The Cloud Data Science Platform platform offers seven services. They integrate complex experience, improve and accelerate obtaining results in the Data Science projects:
- Oracle Cloud Infrastructure Data Science: allows users to create new models of machine learning, to train them and to manage them in the environment of Oracle Cloud using Python and other tools and libraries open source, including TensorFlow, Keras and Jupyter.
- Possibilities of machine learning in Oracle Autonomous Database: algorithms of machine learning are closely integrated into the autonomous Oracle database of Autonomous Database with support of Python and the automated machine learning. The forthcoming integration with Oracle Cloud Infrastructure Data Science service will allow developers to create models, using both the open code, and scalable algorithms in the database. Application of algorithms to data in Oracle Database accelerates obtaining results due to reduction of a set-up time and reduction of need for data movement.
- Oracle Cloud Infrastructure Data Catalog: the directory of data helps users to detect, find, organize, enrich and to trace assets of data in Oracle Cloud. The Oracle Cloud Infrastructure Data Catalog directory has the built-in business glossary allowing to select and find easily necessary and entrusted data.
- Oracle Big Data Service: offers complete implementation of Cloudera Hadoop with significantly simpler management in comparison with other offers of Hadoop. For example, one mouse click it is possible to create a cluster of high availability or to ensure safety. Oracle Big Data Service also includes machine learning for Spark that allows the organizations to execute algorithms of machine learning Spark in memory using one product and with the minimum data movement.
- Oracle Cloud SQL: allows to execute SQL queries to data in HDFS, Hive, Kafka, NoSQL and object storage. CloudSQL allows any user, the application or the analytical tool who can interact with Oracle databases, is transparent to work with data in other data warehouses, using advantages of processing with descent (push-down) and horizontal scaling (scale-out) of data for minimization of their movement.

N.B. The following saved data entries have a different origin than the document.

-- earlier KineticFluxClosure (stmt-AtomisticToContinuum-12001, replaced 2026-08-16T23:27:46Z -> stmt-AtomisticToContinuum-17699): retired by None — ∀ (a₀ θ₀ : Literature.MathematicalPhysics.KineticTheory.T3 → ℝ) (u₀ : Literature.MathematicalPhysics.KineticTheory.T3 → Literature.MathematicalPhysics.KineticTheory.V3), Continuous a₀ → Continuous θ₀ → Continuous u₀ → (∀ x, 0 < a₀ x) → (∀ x, 0 < θ₀ x) → 
/-- item stmt-AtomisticToContinuum-17699 · crux · rank 3 · closed · moot by None · by planner
why it might fail: It is local equilibrium for deterministic spheres at fixed σ on Euler times ('so far no proof', Spohn1991 I.3): a persistent traceless kinetic stress or kinetic heat flux for some smooth dilute pre-shock data (packing below any η₀) falsifies it — and in substance the conjunct.
sources: Spohn1991, OllaVaradhanYau1993, IrvingKirkwood1950, GabettaRegazzini2008
[crux] (kinetic half of X; the node the mechanism serves — implied by DiffuseBackwardInfluence ∧
DiffuseToKinetic, direct proofs by any engine welcome. PACKING-GUARDED since the conjunct's re-type
D-0032 / p126922, 2026-08-16T21:32Z: `∃ η₀ > 0` outermost and the guard `∀ t ∈ Ico 0 T, ∀ x, ρ t x *
σ ^ 3 < η₀` on the classical solution, verbatim the prefix of the re-typed Statement
`_root_.HydrodynamicLimit`; the old η₀-free text implies this one — Sketch.lean
`KineticFluxClosureR.of_unguarded`.) There is a packing threshold η₀ > 0 such that for all
continuous profiles ∃ σ₀ ∀ σ < σ₀ ∀ classical hs-Euler solutions (ρ,u,θ) on [0,T) WHOSE LOCAL
PACKING FRACTION ρ_t(x)σ³ STAYS BELOW η₀ on [0,T) ∀ flows Φ: if the local Gibbs fields converge at t
= 0 then for every t ∈ [0,T), smooth χ, direction e and δ > 0 the P_N-probability that |∫₀ᵗ
(N+1)⁻¹Σᵢ⟨∇χ(xᵢ(s)),vᵢ(s)⟩⟨vᵢ(s),e⟩ ds − ∫₀ᵗ∫(ρ⟨∇χ,u⟩⟨u,e⟩ + ρθ⟨∇χ,e⟩)dx ds| > δ tends to 0, and
likewise for the kinetic energy flux (N+1)⁻¹Σᵢ⟨∇χ(xᵢ),vᵢ⟩|vᵢ|²/2 against ∫₀ᵗ∫⟨∇χ,u⟩(E + ρθ), E =
ρ(|u|²/2 + 3θ/2): the kinetic stress is ρu⊗u + ρθ𝟙 and the kinetic energy flux (E + ρθ)u in
time-integrated probability — local Maxwellian closure of Spohn1991 (3.16 -/
@[route_item "route-AtomisticToContinuum-ReflectionWordSkeleton"]
def KineticFluxClosure : Prop :=
  ∃ η₀ : ℝ, 0 < η₀ ∧ ∀ (a₀ θ₀ : Literature.MathematicalPhysics.KineticTheory.T3 → ℝ) (u₀ : Literature.MathematicalPhysics.KineticTheory.T3 → Literature.MathematicalPhysics.KineticTheory.V3), Continuous a₀ → Continuous θ₀ → Continuous u₀ → (∀ x, 0 < a₀ x) → (∀ x, 0 < θ₀ x) → ∃ σ₀ : ℝ, 0 < σ₀ ∧ ∀ σ : ℝ, 0 < σ → σ < σ₀ → ∀ (T : ℝ) (ρ θ : ℝ → Literature.MathematicalPhysics.KineticTheory.T3 → ℝ) (u : ℝ → Literature.MathematicalPhysics.KineticTheory.T3 → Literature.MathematicalPhysics.KineticTheory.V3), Literature.MathematicalPhysics.KineticTheory.IsHardSphereEulerSolution σ T ρ u θ → (∀ t ∈ Set.Ico 0 T, ∀ x, ρ t x * σ ^ 3 < η₀) → ∀ Φ : (N : ℕ) → Literature.Analysis.FluidPDE.HardSphereFlow (Literature.Analysis.FluidPDE.Torus.geometry (Fin 3)) (Literature.MathematicalPhysics.KineticTheory.hsDiameter σ N) (N + 1), Literature.MathematicalPhysics.KineticTheory.TendstoHydroFieldsAt (fun N => Literature.MathematicalPhysics.KineticTheory.localGibbsLaw σ a₀ u₀ θ₀ N (Φ N)) Φ ρ u θ 0 → ∀ t ∈ Set.Ico 0 T, ∀ χ : Literature.MathematicalPhysics.KineticTheory.T3 → ℝ, Literature.Analysis.FunctionSpaces.Torus.IsSmooth χ → ∀ (e : Literature.MathematicalPhysics.KineticTheory.V3) (δ : ℝ), 0 < δ → Filter.Tendsto (fun N => Literature.MathematicalPhysics.KineticTheory.localGibbsLaw σ a₀ u₀ θ₀ N (Φ N) {z | δ < |(∫ s in (0:ℝ)..t, ∫ y, inner ℝ (Literature.Analysis.FunctionSpaces.Torus.gradient χ y.1) y.2 * inner ℝ y.2 e ∂(Literature.Analysis.FluidPDE.empiricalMeasure ((Φ N).flow s z))) - ∫ s in (0:ℝ)..t, ∫ x, (ρ s x * inner ℝ (Literature.Analysis.FunctionSpaces.Torus.gradient χ x) (u s x) * inner ℝ (u s x) e + ρ s x * θ s x * inner ℝ (Literature.Analysis.FunctionSpaces.Torus.gradient χ x) e)|}) Filter.atTop (nhds 0) ∧ Filter.Tendsto (fun N => Literature.MathematicalPhysics.KineticTheory.localGibbsLaw σ a₀ u₀ θ₀ N (Φ N) {z | δ < |(∫ s in (0:ℝ)..t, ∫ y, inner ℝ (Literature.Analysis.FunctionSpaces.Torus.gradient χ y.1) y.2 * (‖y.2‖ ^ 2 / 2) ∂(Literature.Analysis.FluidPDE.empiricalMeasure ((Φ N).flow s z))) - ∫ s in (0:ℝ)..t, ∫ x, inner ℝ (Literature.Analysis.FunctionSpaces.Torus.gradient χ x) (u s x) * (Literature.MathematicalPhysics.KineticTheory.totalEnergyDensity (ρ s x) (u s x) (θ s x) + ρ s x * θ s x)|}) Filter.atTop (nhds 0)

/-- item stmt-AtomisticToContinuum-12002 · crux · rank 4 · closed · moot by None · by planner
why it might fail: The word is velocity-SELECTED (rate ∝ (g·ω)₊): diffuse rows need not act on thermal velocities like an independent isometry — a delocalised but velocity-sorted word could keep a traceless stress or rest-frame heat current; Kac-model CLTs (McKean, Gabetta–Regazzini) use velocity-blind trees.
sources: Mckean1966, GabettaRegazzini2008, CarlenCarvalhoGabetta2000, DoleraRegazzini2010, Spohn1991
[crux] (NEW at gen 2 — the adapted-isometry central limit step; card maxwellian-clt crux 2
'AdaptedWeightCLT' as an implication between the route's own decls) DiffuseBackwardInfluence →
KineticFluxClosure: N-uniform delocalisation of the frozen-itinerary transfer rows over kinetic
windows suffices for the kinetic flux closure in probability — summing windows, vᵢ(t) = Σₖ Mᵢₖ
vₖ(t−Δ_N) with diffuse, block-orthonormal weights is asymptotically centred Gaussian around the
local velocity with covariance Σₖ Mᵢₖ Cₖ Mᵢₖᵀ ≈ (tr C̄/3)𝟙, i.e. the kinetic stress isotropises to
ρθ𝟙 + ρu⊗u and the kinetic heat flux vanishes, the local parameters being identified with the Euler
fields through the conservation bookkeeping. [deps: DiffuseBackwardInfluence, KineticFluxClosure]
[difficulty: open-problem] -/
@[route_item "route-AtomisticToContinuum-ReflectionWordSkeleton"]
def DiffuseToKinetic : Prop :=
  DiffuseBackwardInfluence → KineticFluxClosure
import Literature.NumberTheory.Sieve.GoldbachLinnikSeven

/-!
# Goldbach–Linnik with `K = 6`: the floor of the Pintz–Ruzsa method with the constants in print,
and the two hypothetical levers

Topic `Literature/NumberTheory/Sieve`. Sequel to `GoldbachLinnikSeven.lean`, whose
`GoldbachLinnik.goldbach_linnik_with_of_analytic_inputs` proves Pintz–Ruzsa I §10 (10.10)–(10.16) for two
moment indices `(i, j)` from the analytic inputs, with criterion
`(A(i) + C λ^{2i-2})(A(j) + C λ^{2j-2}) < 1`. This file records what that criterion says at
`(i, j) = (3, 3)`, i.e. `K = 6`, which is the content of the "K = 6" row of Johnston–Trudgian's table
("the value of `C₁` required … `K = 6`, no GRH: `5.672`", arXiv:2605.17825v2, Table `PRtable`) and of the
honest FLOOR statement of the reproduce-first cell `papers/Parity/linnik-goldbach-7` (K6.md):

**THIS IS NOT A ROUTE TO GOLDBACH, and `K = 6` is NOT claimed.** Unconditionally the record in print is
`K = 8` (Pintz–Ruzsa II 2020); `K = 6` is known under GRH only (Johnston–Trudgian 2026, Thm 1.1, improving
Heath-Brown–Puchta / Pintz–Ruzsa's GRH `K = 7`). What is PROVED here is arithmetic plus two instances of the
tree theorem `goldbach_linnik_with_of_analytic_inputs`:

* §1 FLOOR (all `[folklore]` arithmetic). With the large-deviation constant of Pintz–Ruzsa I, Corollary 2,
  `λ = c₁ = 0.789401` (the best value in print at minor-arc measure `N^{-3/5}`), the `K = 6` quantity
  `A(3) + C λ⁴` is `≥ 1` for EVERY `A(3) ≥ 0` as soon as the minor-arc mean-square constant satisfies
  `C ≥ 2.576` (`crit33_not_lt_one`) — and every `C` available is larger: `4.0826` (Pintz–Ruzsa II Lemma 5 with
  Chen's `3.9171`), `≈ 3.403` (the same lemma with Lichtman's preprint `3.3907`), `3.1644–3.1697` (the in-house
  graded profile, under adjudication). Equivalently the criterion NEEDS `C < 2.576` (`crit33_needs_C_lt`), or,
  inside the shape `C = C₀R₀(C* − 1) + (1 − ϑ)(log 2)/2` of Pintz–Ruzsa II Lemma 5 / Johnston–Trudgian (C2def1)
  with `C₀ ≥ 0.66016`, `R₀ ≥ 1.93642` (Platt–Trudgian), level `ϑ ≤ 4/9`, a pair-sieve constant `C* < 2.865`
  (`crit33_needs_Cstar_lt`; Johnston–Trudgian print the sufficient value `C₁ = 2C* = 5.672`); or, granting even
  the smallest `C` anyone has claimed (`3.1644`), a lacunary constant `λ < 0.7498` (`crit33_needs_lam_lt`).
  No verification range enters: the floor is set by the analytic constants `c₁`, `C*` (equivalently `C`), `A(3)`.
* §2 THE TWO LEVERS, as CONDITIONAL frames over the typed inputs (every analytic input a hypothesis, exactly as
  in `goldbach_linnik_seven_of_analytic_inputs`): `goldbach_linnik_six_of_analytic_inputs_of_lam_le` — the
  flat-Lichtman constant AS PRINTED in the Lemma-5 shape (`C ≤ C₀R₀(3.3907 − 1) + (log 2)/2`, `C₀R₀ ≤ 1.2784422`)
  together with a HYPOTHETICAL lacunary constant `λ ≤ 0.7337` gives `K = 6`; and
  `goldbach_linnik_six_of_analytic_inputs_of_Cstar_le` — the printed `λ ≤ 0.789401` together with a
  HYPOTHETICAL pair-sieve constant `C* ≤ 2.835` at level `4/9` gives `K = 6` (this is the `K = 6` row of
  Johnston–Trudgian's table, `C₁ ≤ 5.672`, certified with inward rounding). Neither hypothetical value is
  known or claimed anywhere; the best pair-sieve constants are `3.9171` (Chen 1978, print) and `3.3907`
  (Lichtman 2023, preprint), the best lacunary constant at the required measure is `0.7894` (print) resp.
  `0.7778 = d(7/12)` if the minor-arc exponent `19/24` of Maynard–Pandey–Radziwiłł (preprint 2026) is used —
  still far from `0.7337`.

## References

* J. Pintz, I. Z. Ruzsa, *On Linnik's approximation to Goldbach's problem, I*, Acta Arith. 109 (2003)
  169–194: §10 (10.10)–(10.16), Corollary 2 (`c₁ = 0.7894…`), (8.14) (`1.936 < R₀ < 1.94`). [PintzRuzsa2003]
* J. Pintz, I. Z. Ruzsa, *On Linnik's approximation to Goldbach's problem. II*, Acta Math. Hungar. 161 (2020)
  569–582: Lemma 5 (`C₂' < 4.0826`), §6 (`K = 8`). [PintzRuzsa2020]
* D. R. Johnston, T. Trudgian, *An update on the Linnik–Goldbach and Romanov problems*, arXiv:2605.17825v2
  (2026): Thm 1.1 (`K = 6` under GRH), (C2def1), (R0bounds) `1.93642 < R₀ < 1.93656`, Table `PRtable`
  (`C₁` required for `K = 6`: `5.672`). [JohnstonTrudgian2026]
-/

noncomputable section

- Oracle Cloud Infrastructure Data Flow: completely managed service of Big Data allowing users to run the Apache Spark applications without creating infrastructure for their deployment or management of them. It gives to the enterprises the chance to quicker release applications using Big Data and AI. Unlike the competing Hadoop and Spark services, the Oracle Cloud Infrastructure Data Flow service offers the single window for tracking of all Spark tasks allowing to reveal resource-intensive tasks or to diagnose and fix problems.
- Oracle Cloud Infrastructure Virtual Machines for Data Science: Oracle Cloud Infrastructure virtual machines for Data Science are the previously configured environments based on graphic processors with the general IDE, notepads and frameworks which it is possible to configure and start less than in 15 minutes for 30 dollars a day, claim in Oracle.